A calculator supporting models of difference species.
Args:
models: {species: model} with species specifying the chemical symbol for the
model.
gpu: whether to use gpu for training. If `int` (e.g. 0), will trained on this
gpu device. If `True` will always train on gpu `0`.
"""
def __init__(self, models: Dict[str, NeuralNetwork], gpu: Union[bool, int] = None):
device = _get_device(gpu)
self.models = models
self.dtype = None
for s, m in self.models.items():
m.to(device)
if self.dtype is None:
self.dtype = m.descriptor.dtype
else:
if self.dtype != m.descriptor.dtype:
raise CalculatorTorchError("inconsistent `dtype` from descriptors.")

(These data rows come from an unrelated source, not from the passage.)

import Literature.Analysis.FluidPDE.LoopCirculation
import Literature.Analysis.FluidPDE.LocalBiotSavartCalculus

/-!
# Route `FilamentSkeletonRss` · crux `SelectionBoxRJ` (stmt-NavierStokesRegularity-21220) — TORQUE-FREE FLOWS:
# on an irrotational region the rotating-Leray profile operator of an incompressible field is an exact gradient,
# so it has zero circulation around EVERY closed loop there (including loops linking a vortex core)

Lane `ns-filament-19175-p1` (g10).  Helper file `--supports stmt-NavierStokesRegularity-21220 --as helper`; bears on the
whole J selection layer (`SelectionBoxRJ` 21220 / `TransverseReductionRJ` 21221 / asides 19174–19175).

SOURCE OF THE STATEMENT.  F6 verdict memo of the crux-level line `rpi_window_split`
(`Cruxes/SelectionBoxRJ/Lines/rpi_window_split_v6_F6.md`, ns-idea-12 g2, 2026-08-28), §2 (TF), labelled EXACT there:
«for ANY smooth divergence-free `ũ` whose vorticity near `L` is transversally confined and whose far field near the wall is
irrotational, `profileOp_α(ũ)` is an exact gradient on the irrotational region:
`−Δ∇φ = ∇(−Δφ)`, `½(∇φ + (y·∇)∇φ) = ½∇(y·∇φ)`, `−αG∇φ = −α∇((e₃×y)·∇φ)`, `(ũ·∇)ũ = ∇(|ũ|²/2)` (`y·∇φ`, `(e₃×y)·∇φ`, `|∇φ|²`
single-valued even though `φ` is not).  Hence `Circ[ũ](s,R) := ∮_{∂D_R(s)} profileOp_α(ũ)·dl = 0` for every circle outside
the core.»  This is what makes every slip / K-moment functional of the dead sign stubs see only in-core defects (memo §2–3).

WHAT IS KERNEL-CHECKED HERE.  The profile operator is written out VERBATIM in the crux's pointwise vocabulary,
`E_α(U)(y) = α • (cross e₃ (U y) − fderiv ℝ U y (cross e₃ y)) + ½ • U y + ½ • fderiv ℝ U y y − (Δ U) y + fderiv ℝ U y (U y)`
(`e₃ = EuclideanSpace.single 2 1`) — literally the body of `KelvinGate.lerayOp α U y` of `…Theorems/FilamentSkeletonRssKelvinGateDefs`
(so every statement below rewrites to that name by `rfl`); the definition is not imported, to keep this file outside the
theses cone (route-independent, like the lineage's other census files).
ROUTE-INDEPENDENT CONTENT:
* `inner_cross_left_swap` — the triple-product antisymmetry `⟪a × b, c⟫ = −⟪a × c, b⟫`;
* `inner_fderiv_comm_of_curl_eq_zero` — IRROTATIONAL AT A POINT ⇒ SYMMETRIC JACOBIAN: `curl U (y) = 0` gives
  `⟪a, DU(y) b⟫ = ⟪DU(y) a, b⟫` (from the tree's `inner_curl_cross`);
* `hasGradientAt_inner_self` / `hasGradientAt_inner_cross` / `hasGradientAt_half_norm_sq` — with a symmetric Jacobian the
  three transport terms are gradients of SINGLE-VALUED functions of `U` itself (no potential needed):
  `∇⟪y, U⟫ = U + DU[y]`, `∇⟪e × y, U⟫ = DU[e × y] − e × U`, `∇(½|U|²) = DU[U]`;
* `hasGradientAt_transportPotential` — hence the whole transport part of `E_α` is `∇Φ_U` with
  `Φ_U(z) = ½⟪z, U z⟫ − α⟪e₃ × z, U z⟫ + ½|U z|²` at every point where `U` is differentiable with `curl U = 0`;
* `laplacian_eq_zero_of_curl_eventuallyEq_zero` — a `C²` divergence-free field irrotational NEAR `y` is harmonic at `y`
  (`ΔU = −curl curl U`, tree `laplacian_eq_neg_curl_curl`);
* `lerayOp_eq_gradient_of_irrotational` — **(TF), pointwise**: `E_α(U)(y) = ∇Φ_U(y)` for `U ∈ C²` divergence-free and
  irrotational near `y`;
* `circulation_gradient_eq_sub` / `circulation_gradient_loop_eq_zero` — the gradient theorem for the tree's `circulation`
  (`∮_γ ∇Φ·dl = Φ(γ 1) − Φ(γ 0)`, `= 0` on a closed `C¹` loop);
* `contDiff_lerayOp` — `U ∈ C³ ⇒ E_α(U) ∈ C¹`; `integral_curl_lerayOp_disc_eq_zero` — the disc-flux (Stokes) reading;
* `circulation_lerayOp_eq_zero_of_irrotational` / `…_circleLoop_…` — **(TF), integrated**: for `U ∈ C²(ℝ³)` divergence-free
  with `curl U = 0` on an open set `Ω`, `∮_γ E_α(U)·dl = 0` for every closed `C¹` loop `γ ⊂ Ω` — in particular for the wall
  circles `∂D_R(s)` of the torque budget, and ALSO for loops that link a vortex tube (Ω need not be simply connected: `Φ_U`
  is single-valued), which is the point of the memo's remark.
Scope: the divergence-free case (the fields of the route); for a general irrotational `C²` field the viscous term
contributes the extra gradient `−∇(div U)`, not treated here.  Global `C²` + global `div U = 0` + LOCAL `curl U = 0` is
exactly the situation of a Biot–Savart field of a compactly supported smooth vorticity seen outside its support.

HONEST FRAMING.  Elementary vector calculus about the profile operator of a HYPOTHETICAL filament-type rotating Leray
profile (refutation-side bookkeeping of the route); nothing here bears on Navier–Stokes regularity or blow-up, and no
summit statement is proved by this file.
-/

set_option linter.dupNamespace false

self._model = _ModelWrapper(models)
self.fingerprints_path = None
self.use_energy = None
self.use_forces = None
self.use_stress = None
self.results = dict([(i, None) for i in self.implemented_property])
def compute(self, batch):
device = self.model.device
grad = self.use_forces or self.use_stress
# collate batch by species
supported_species = self.models.keys()
zeta_by_species = {s: [] for s in supported_species}
config_id_by_species = {s: [] for s in supported_species}
zeta_config = []
for i, sample in enumerate(batch):
zeta = sample["zeta"].to(device)
species = sample["configuration"].species
zeta.requires_grad_(True)
zeta_config.append(zeta)
for s, z in zip(species, zeta):
if s not in supported_species:
raise CalculatorTorchError(f"No model for species: {s}")
else:
zeta_by_species[s].append(z)
config_id_by_species[s].append(i)
# evaluate model to compute energy
energy_config = [None for _ in range(len(batch))]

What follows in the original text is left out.